# Clicking noise from rear



## bryanpv670 (Dec 18, 2014)

So while driving the other day I started hearing a clicking noise from the rear of my car. When accelerating from a full stop it would start out slow and loud and gradually get faster and quieter unless I stepped on the throttle. The weird thing is that it went away for a few days completely and just recently started back up again. I checked the bearings and cv axles and both seem solid. Any ideas on what this could be?


----------



## 05GoatCali (Feb 7, 2016)

I have this problem, not sure if the same cause because that description could be different things.
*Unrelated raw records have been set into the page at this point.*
/-- Measure-level soundness with constant, for `CertS`. [folklore] -/
theorem CertS.existsC_le (C : CertS) (hvalid : C.rowsValid = true) (p q : ℕ) {nb : ℕ} (hnb : 0 < nb)
    (hcheck : ∀ b < nb, C.checkCB p q nb b = true) (w : Sym2 (Fin n) → unitInterval) (v : Fin 5 → Fin n)
    (hpos : ∃ a ∈ C.al, 0 < (a.wt : ℝ) * evalM (fun m => (prodBernoulli w).real (Cell v m)) a.mult) :
    ∃ a ∈ C.al, (q : ℝ) * (prodBernoulli w).real (C.L.set v) ≤
      (p : ℝ) * (prodBernoulli w).real ((C.U.getD a.ref []).set v) := by
  have hx : ∀ i, 0 ≤ (fun m => (prodBernoulli w).real (Cell v m)) i := fun _ => measureReal_nonneg
  have hs := soundC_of_buckets (fun m => (prodBernoulli w).real (Cell v m)) hx (cellsOf C.L) C.Ucells
    C.allRows C.al p q hnb (C.allRows_holds hvalid w v) hcheck
  have := existsC_le_of_sound (fun m => (prodBernoulli w).real (Cell v m)) hx (cellsOf C.L) C.Ucells C.al p q
    hs hpos
  simpa [CertS.Ucells, measureReal_set_eq_linEval] using this

/-- **The certificate theorem with constant, vocabulary `{ts, kn, tc, nc, harris, vk, sh}`.**  Valid rows + all buckets +
a positive term ⇒ for every weighted graph and every injective placement of the five terminals, `q · μ(L) ≤ p · μ(U_{ref a})`
for some multiplier term `a`. [folklore] -/
theorem CertS.existsC_le_of_injective (C : CertS) (hvalid : C.rowsValid = true) (p q : ℕ) {nb : ℕ}
    (hnb : 0 < nb) (hcheck : ∀ b < nb, C.checkCB p q nb b = true) (hterm : C.posTerm = true)
    (w : Sym2 (Fin n) → unitInterval) {v : Fin 5 → Fin n} (hv : Function.Injective v) :
    ∃ a ∈ C.al, (q : ℝ) * (prodBernoulli w).real (C.L.set v) ≤
      (p : ℝ) * (prodBernoulli w).real ((C.U.getD a.ref []).set v) := by
  obtain ⟨a₀, ha₀, hwa⟩ := List.any_eq_true.1 hterm
  rw [Bool.and_eq_true, decide_eq_true_eq, List.all_eq_true] at hwa
  obtain ⟨hwt, hmult⟩ := hwa
  have hk : ∀ k, ∃ a ∈ C.al, (q : ℝ) * (prodBernoulli (mixW w k)).real (C.L.set v) ≤
      (p : ℝ) * (prodBernoulli (mixW w k)).real ((C.U.getD a.ref []).set v) := by
    intro k
    refine C.existsC_le hvalid p q hnb hcheck (mixW w k) v ⟨a₀, ha₀, mul_pos (by exact_mod_cast hwt) ?_⟩
    unfold evalM
    refine List.prod_pos fun y hy => ?_
    obtain ⟨c, hc, rfl⟩ := List.mem_map.1 hy
    have hc' : c ∈ consPatterns := by simpa using hmult c hc
    exact cell_pos (mixW w k) (fun e _ => mixW_pos_lt_one w k e) hv hc'
  by_contra hcon
  push Not at hcon
  have hev : ∀ a ∈ C.al.toFinset, ∀ᶠ k in atTop,
      (p : ℝ) * (prodBernoulli (mixW w k)).real ((C.U.getD a.ref []).set v) <
        (q : ℝ) * (prodBernoulli (mixW w k)).real (C.L.set v) := by
    intro a ha
    exact ((((stub_weightContinuity n _).tendsto w).comp (tendsto_mixW w)).const_mul (p : ℝ)).eventually_lt
      ((((stub_weightContinuity n _).tendsto w).comp (tendsto_mixW w)).const_mul (q : ℝ))
      (hcon a (List.mem_toFinset.1 ha))
  obtain ⟨k, hk'⟩ := ((Finset.eventually_all _).2 hev).exists
  obtain ⟨a, ha, hle⟩ := hk k
  exact absurd hle (not_le.2 (hk' a (List.mem_toFinset.2 ha)))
I know that the cause for mine is the differential and posi needing repair. Its worse when I turn also, and not as bad when i am in neutral.


----------



## bryanpv670 (Dec 18, 2014)

Hmmm I had issues with my differential too up until a year ago. I replaced my seals and threw in some torco oil with some friction modifier. Haven't had any issues since.


----------



## bryanpv670 (Dec 18, 2014)

Also turning doesn't seem to affect the clicking whatsoever.


----------



## GTO JUDGE (May 14, 2005)

Most owners posting rear end noises are 2nd - 3rd + owners of these cars and many don't know the initial issues with most rear ends from new. Also many of these used cars are inheriting a car what was abused, or raced, or used hard. Many previous owners never had the factory issues (if they had one) corrected and or never performed maintenance on the rear switching out the gear oil, and or if they did didn't know friction modifier was and is necessary to be installed.. the CORRECT type friction modifier. 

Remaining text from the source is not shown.